The data is about an Insurance company that has provided Health Insurance to its customers in past year and is now interested in providing Vehicle Insurance to its policy holders.
| Variable | Definition |
|---|---|
| id | Unique ID for the customer |
| Gender | Gender of the customer |
| Age | Age of the customer |
| Driving_License | 0 : Customer does not have DL, 1 : Customer already has DL |
| Region_Code | Unique code for the region of the customer |
| Previously_Insured | 1 : Customer already has Vehicle Insurance, 0 : Customer doesn’t have Vehicle Insurance |
| Vehicle_Age | Age of the Vehicle |
| Vehicle_Damage | 1 : Customer got his/her vehicle damaged in the past, 0 : Customer didn’t get his/her vehicle damaged in the past. |
| Annual_Premium | The amount customer needs to pay as premium in the year |
| PolicySalesChannel | Anonymized Code for the channel of outreaching to the customer ie.
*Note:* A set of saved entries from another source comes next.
import Literature.Topology.FourManifolds.HCobordismWallConnectedSumProofs
import Literature.Topology.FourManifolds.HCobordismWallDegreeTwo
import Literature.Topology.FourManifolds.CobordismAttachmentHomology
import Literature.Topology.FourManifolds.CobordismOfAttachment
import Literature.Topology.FourManifolds.CobordismAttachmentProofs
import Literature.Topology.FourManifolds.KroneckerFreeCohomology
import Literature.Topology.FourManifolds.LatticeDualityAnnihilator
import Literature.Topology.FourManifolds.LatticeDualityAdjoint
import Literature.Topology.FourManifolds.WallHandlebodyEpi
import Literature.Topology.FourManifolds.WallHandlebodySimplyConnected
import Literature.Topology.FourManifolds.WallHandlebodyBoundaryProofs
import Literature.Topology.FourManifolds.WallBoundingHandlebody
import Literature.Topology.FourManifolds.HCobordismFreedman
import Literature.Topology.FourManifolds.HCobordismDonaldson
import HarnessLib

/-!
# Wall's Theorem 2 along its printed proof: the re-gluing of `R` and the final assembly — PROVED
# from Thm. 1, Lemma 2, the realisation of automorphs on `∂V`, and the merging cobordism

Topic `Literature/Topology/FourManifolds`; in the cone of the named fact
`Literature.Topology.FourManifolds.isHCobordant_of_equivalent_intersectionForm` (**Wall 1964,
Thm. 2**: closed smooth simply connected 4-manifolds with isometric intersection forms are
h-cobordant; C. T. C. Wall, *On simply-connected 4-manifolds*, J. London Math. Soc. 39 (1964)
141–149; `HCobordismDonaldson.lean`).

Wall's proof (§2, pp. 144–146): `N = M₁ # (−M₂)` has signature `0`; by Thm. 1 it bounds `W⁵`
1-connected of the homotopy type of a bouquet of 2-spheres; by Lemma 2, `W ⊇ V ∈ ℋ(5, k, 2)`
(one `0`-handle, `k` `2`-handles) and `C = closure (W − V)` is an h-cobordism `N ∼ ∂V`; the graph
`K ⊆ H₂(N) ≅ H₂(∂V)` of the isometry `α` and `L = ker (H₂(∂V) → H₂(V))` are Lagrangian direct
summands of half rank, an automorph carries `L` to `K`, and "by the result quoted above ([11],
Cor. to Thm. 2, via [10]) there is a diffeomorphism of `∂V` which induces this isomorphism"; glue
`R = C ∪_{∂V} V ∪ (D⁴ × I)` (attach `V` along the twisted identification, fill in the neck); then
"it is clear from construction that `R` is simply-connected … `H₂(Mᵢ) → H₂(R)` are isomorphisms …
Hence `Hₖ(R, Mᵢ) = 0` for `k ≤ 2` … and `R` is indeed an h-cobordism".

This file PROVES the whole of §2 after its first two sentences — the RE-GLUING and the COMPUTATION —
from four inputs taken as explicit hypotheses of the final theorem (no named fact is introduced):

* `hT1` — **Wall's Thm. 1** (no tree statement): a closed smooth simply connected 4-manifold
  with a `ℤ`-orientation of signature `0` bounds a compact simply connected `W⁵` with
  `Hₖ(W) = 0` for `k ≥ 3` and `H₂(W)` finitely generated free — verbatim the hypotheses of the
  tree's Lemma 2;
* `hL2` — **Wall's Lemma 2**, the tree's named fact `exists_handlebody_isHCobordant_boundary`
  (`WallBoundingHandlebody.lean`);
* `hreal` — **"the result quoted above"**: for `V ∈ ℋ(5, k, 2)` every automorph of the
  intersection form of `∂V` is realised by a diffeomorphism ([10]: `∂V ≅ #ᵏ(S² × S², S² ×~ S²)`,
  with [11], Wall, *Diffeomorphisms of 4-manifolds*, Cor. to Thm. 2; the tree's
  `exists_diffeomorph_freeCohomologyMap_eq_of_isometryEquiv` is the Kirby X.2 form of [11], which
  does not cover `∂V = S² ×~ S²` alone, whence the hypothesis is kept in Wall's own form);
* `hmerge` — **the neck-filling / merging cobordism** `W₀ = (M₁ × I) ♮ (M₂ × I)` from
  `N = M₁ # M₂` to `M₁ ⊔ M₂` WITH its homology (simply connected; `H₂(N) → H₂(W₀)` onto; the
  bottom copies `Mᵢ → W₀` induce on `H₂` the summand inclusions of `H₂(N) ≅ H₂(M₁) ⊕ H₂(M₂)`
  followed by `H₂(N) → H₂(W₀)`), for SMOOTH gluing data of `N` (smooth discs and gluing maps, as
  produced by `exists_isOrientedConnectedSum_holds`), to be discharged from the tree's
  boundary-connected-sum construction (`BordismMerging.lean`).

What is proved here (everything else being tree theorems landed for this purpose:
`CobordismAttachmentSimplyConnected/Homology`, `CobordismOfAttachment`, `HCobordismWallDegreeTwo`,
`KroneckerFreeCohomology`, `LatticeDualityAnnihilator/Adjoint`, `WallHandlebodyEpi/SimplyConnected`,
`HCobordismWallConnectedSum(Proofs)`, `ConnectedSumCohomology`, `WallHandlebodyBoundary(Proofs)`,
`LatticeFormsLagrangian`):

* `exists_regluing_cobordism` — **the re-gluing** (pp. 145–146): from a compact simply
  connected `V⁵` with `H₂(∂V) → H₂(V)` onto, an h-cobordism `C` from `N` to `∂V`, a
  self-diffeomorphism `g` of `∂V` and a cobordism `W₀` from `N` to `M₁ ⊔ M₂` with simply connected
  total space: a cobordism `R` from `M₁` to `M₂` (the attachment `(V ∪_g C) ∪_N W₀`,
  `exists_cobordismAttachment_holds` twice, `CobordismAttachment.toCobordismOfSum`) which is
  SIMPLY CONNECTED (van Kampen twice, `CobordismAttachment.simplyConnectedSpace`), onto whose `H₂`
  the piece `W₀` surjects (Mayer–Vietoris twice, `CobordismAttachment.epi_map_jX_of_epi`), whose
  ends factor through `W₀`, and in which every class `Φ(g_* y)`, `y ∈ L = ker (H₂(∂V) → H₂(V))`
  (`Φ : H₂(∂V) ≅ H₂(N)` through `C`), dies.
* `surjective_comp_of_wall_lattice_data` — **the computation** (p. 146, "Now we calculate what
  has happened to the second homology group … the induced maps `H₂(M₁) → H₂(R)` and
  `H₂(M₂) → H₂(R)` are [onto]"), as PURE ALGEBRA across the Kronecker pairings: Wall's
  cohomological condition `g^*(K') = L` forces the homological graph of `−α†` to die in `R`
  (`LatticeDualityAnnihilator`), and a graph of an isomorphism is complementary to both summands
  (`HCobordismWallConnectedSumProofs`, §GraphQuotient).
* `isHCobordant_of_equivalent_intersectionForm_of_constructions` — **Thm. 2 from the four
  inputs**: `hT1 → hL2 → hreal → hmerge → isHCobordant_of_equivalent_intersectionForm`, ending in
  the recognition theorem `isHCobordant_of_epi_singularHomologyMap_two` ("Hence … h-cobordism").
  It is the universal closure of the pointwise `isHCobordant_of_constructions_pair`, in which
  Thm. 1 enters only for `N` of lattice rank `rank H²(M₁)/T + rank H²(M₂)/T` (that of
  `M₁ # (−M₂)`), whence also `isHCobordant_of_constructions_of_finrank_ne_one` — **Thm. 2 for
  `rank ≠ 1` from Thm. 1 for rank `≠ 2`**, the af-cyclic first stage of Wall's own order of proof
  (Thm. 1 for rank `2` is proved on p. 146 through Thm. 2 for rank `≠ 1`).

## References

* C. T. C. Wall, *On simply-connected 4-manifolds*, J. London Math. Soc. 39 (1964) 141–149,
  Thm. 2 and §2 pp. 144–146. [WallJLMS1964]
* J. Milnor, *Lectures on the h-cobordism theorem*, Princeton (1965), §1 Thm. 1.4.
  [MilnorHCobordism1965]
* A. Hatcher, *Algebraic Topology*, CUP (2002), §2.2 (Mayer–Vietoris), §3.1 (Kronecker pairing,
  universal coefficients), Lemma 1.15. [HatcherAT2002]
* R. C. Kirby, *The topology of 4-manifolds*, LNM 1374 (1989), Ch. X Thm. 2. [Kirby1989]
-/

open scoped Manifold ContDiff Topology
open Set Function Module CategoryTheory CategoryTheory.Limits
open Literature.AlgebraicTopology.SingularHomology Literature.AlgebraicTopology.Homotopy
Different Agents, Over Mail, Over Phone, In Person, etc. |
| Vintage | Number of Days, Customer has been associated with the company |
| Response | 1 : Customer is interested, 0 : Customer is not interested |
To predict if an insurance policy holder would be interested to buy a vehicle insurance as well. Building a model to predict whether a customer would be interested in Vehicle Insurance is extremely helpful for the company because it can then accordingly plan its communication strategy to reach out to those customers and optimize its business model and revenue.
The aim of this project is to leverage the machine learning algorithms such as Logistic Regression and Random Forest to create a predictive model using statistically significant variables from the given data set.
Model accuracy will be assessed using different techniques such as ROC (Receiver operating characteristic), AUC (Area under the ROC curve) and Confusion Matrix.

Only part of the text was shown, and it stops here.